From the above, we found out that Model 1 has an average runtime of 38 seconds per epoch.

The average distance between the predicted point and actual coordinates is about 8000 metres. The distance of the side length of the image is 1700 metres, while the maximum distance possible is 40000 metres. The average distance between two random points within the area is about 10 to 15 kilometres.  
Although the error was quite big, it was due to the fact that the data given to the model is less, and the model will improve its accuracy given more data. It is successful, as it is a few times better than purely random guessing.

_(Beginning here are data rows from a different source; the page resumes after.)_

import Literature.AlgebraicGeometry.HyperbolicPolynomials.HyperbolicityConeComponent
import Literature.AlgebraicGeometry.HyperbolicPolynomials.MinEigenvalue
import HarnessLib

/-!
# The lineality space of a hyperbolic polynomial and of its hyperbolicity cone (Güler 1997, Theorem 3.2)

Topic `Literature/AlgebraicGeometry/HyperbolicPolynomials`, namespace
`Literature.AlgebraicGeometry.HyperbolicPolynomials`; a companion of `HyperbolicityCone.lean` (`IsHyperbolic`,
`openHyperbolicityCone` = Renegar's `Λ₊₊` = Güler's `K(p; d)`, `hyperbolicityCone` = `Λ₊`, `eigenvalues`),
`Garding.lean` (Gårding's theorem `IsHyperbolic.of_mem_openHyperbolicityCone`, `openHyperbolicityCone_eq_of_mem`),
`HyperbolicityConeComponent.lean` (`mem_openHyperbolicityCone_of_segment_subset`) and `MinEigenvalue.lean`
(`mem_eigenvalues_neg_iff`); lane `lit-hodgefound`
(Track 2 foundations library), seat p16, generation 31 (row g31-#11). As everywhere in this directory,
hyperbolic *forms* are meant (`f.IsHomogeneous d` explicit).

## Source (verbatim) — O. Güler, *Hyperbolic polynomials and interior point methods for convex programming*,
## Math. Oper. Res. 22 (1997) 350–377 [Guler1997] (held: `paper:doi-10-1287-moor-22-2-350`, pp. 11–12)

"The cone `K(p; d)` is open and convex, but it may contain entire lines. Thus, it is of interest to
characterize when `K(p; d)` is a regular cone." **Definition 3.1.** "Let `p ∈ Hyp(d; m)`. The lineality space of
the cone `K = K(p; d)` is `L(K) = {x ∈ ℝⁿ : K + x = K}`, and the lineality space of `p` is
`L(p) = {x ∈ ℝⁿ : p(y + tx) = p(y), t ∈ ℝ, y ∈ ℝⁿ}`." **Theorem 3.2.** "We have `L(p) = L(K(p; d))`."
**Definition 3.2.** "A polynomial `p ∈ Hyp(d; m)` is called complete if `L(p) = L(K(p; d)) = {0}`." Proof of
Theorem 3.2 (sketch as printed): for `x ∈ L(p)` and `y, z ∈ K`, `p(tx + y + sz) = p(y + sz)` has the roots
`s_k(z; y) < 0`, so `tx + y ∈ K`; conversely for `x ∈ L(K)`, `tx + y ∈ K` for all `t`, "letting `t → ∞`" all
`s_k(z; x) = 0`, hence `p(x + sz) = sᵐ p(z)`, "`p(tx + z) = p(z)` for `z ∈ K`", and "since `K` is open, the
above equation [holds] for all `z ∈ ℝⁿ`".

## What is here

* §1 `linealitySpace f` (`L(p)`), `setLinealitySpace K` (`L(K) = {x : x + K = K}`) and their unfoldings;
  `L(p)` is closed under negation and scaling; `IsCompleteHyperbolic f` (Definition 3.2: `L(p) = {0}`).
* §2 **`linealitySpace_subset_setLinealitySpace`** — `L(p) ⊆ L(K(p; e))` (segments `[y, y + x]` stay in
  `{p ≠ 0}`, so `y + x` lies in the component `K` of `y`).
* §3 `setLinealitySpace_smul_mem` (`L(K)` is closed under scaling, `K` being a convex cone);
  `mem_hyperbolicityCone_of_mem_setLinealitySpace` (`L(K) ⊆ Λ₊ ∩ −Λ₊`); `eigenvalues_eq_zero_of_mem_setLinealitySpace`
  (all eigenvalues of `x ∈ L(K)` vanish) and `eval_add_smul_of_mem_setLinealitySpace` (`p(x + te) = tᵐ p(e)`);
  `exists_forall_le_add_smul_mem` (`y + se ∈ K` for all large `s`); **`setLinealitySpace_subset_linealitySpace`**
  — `L(K) ⊆ L(p)`; and **`linealitySpace_eq`** — Theorem 3.2.

## Proof route and the deviations

`L(p) ⊆ L(K)`: as printed, with `K` = the connected component of `{p ≠ 0}` (tree
`mem_openHyperbolicityCone_of_segment_subset`). `L(K) ⊆ L(p)`: instead of "letting `t → ∞`" in the eigenvalues
(continuity of roots), `x ∈ L(K)` gives `e + x/τ ∈ K`, i.e. `x + τe ∈ K` for all `τ > 0`, which is `x ∈ Λ₊` by
the root-free definition of the closed cone; the same for `−x`; so all eigenvalues of `x` are `≥ 0` and `≤ 0`
(`mem_eigenvalues_neg_iff`), and `p(x + te) = p(e) ∏(t + λᵢ(x)) = tᵐ p(e)`. By Gårding's theorem this holds
with `e` replaced by any `e' ∈ K` (`K(p; e') = K(p; e)`), giving `p(x + e') = p(e')` on `K`; instead of the
openness of `K`, the univariate polynomial `s ↦ p(y + x + se) − p(y + se)` vanishes for all large `s`
(`y + se ∈ K`), hence identically, hence at `s = 0`.

## References

* [Guler1997] O. Güler, *Hyperbolic polynomials and interior point methods for convex programming*, Math. Oper.
  Res. 22 (1997) 350–377 — §3, Definition 3.1, Theorem 3.2, Definition 3.2.
* [Renegar2006] J. Renegar, *Hyperbolic programs, and their derivative relaxations*, Found. Comput. Math. 6
  (2006) — §2 (the cones `Λ₊₊`, `Λ₊`, eigenvalues; vocabulary of `HyperbolicityCone.lean`).
* [Garding1959] L. Gårding, *An inequality for hyperbolic polynomials*, J. Math. Mech. 8 (1959) — Thm. 2
  (hyperbolicity with respect to every point of the cone).
-/

noncomputable section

Limitations: There was no data of images labelled with their coordinates, so we had to manually extract the data from Google Earth using Snipping Tool. Moreover, all the images had slightly different number of pixels, so resizing them may have caused the pixels to be different, affecting our results.  
The area covered was quite small (about 20km * 35km), so the most difference between coordinates was about 0.5 degrees for latitude and 0.3 degrees for longitude. Therefore, the errors between the predicted output and actual output were magnified, and the accuracy of the model decreased.

Conclusions and Recommendations: The model was reasonably accurate for the data that we had, and it will be able to perform with a better accuracy when given more data.

Future Work: This project can be extended further, when we use photos taken from smartphones as the images. This will increase the usability of the model, as it is more applicable in the real world where billions of photos are present. Some real time applications include finding where a person is, when asking them to take a picture of their whereabouts. In this case, we can have another output attribute be the landmark nearest to the coordinates, so that people can easily track the landmark while also having the coordinates. This application will be very useful, due to its high usability.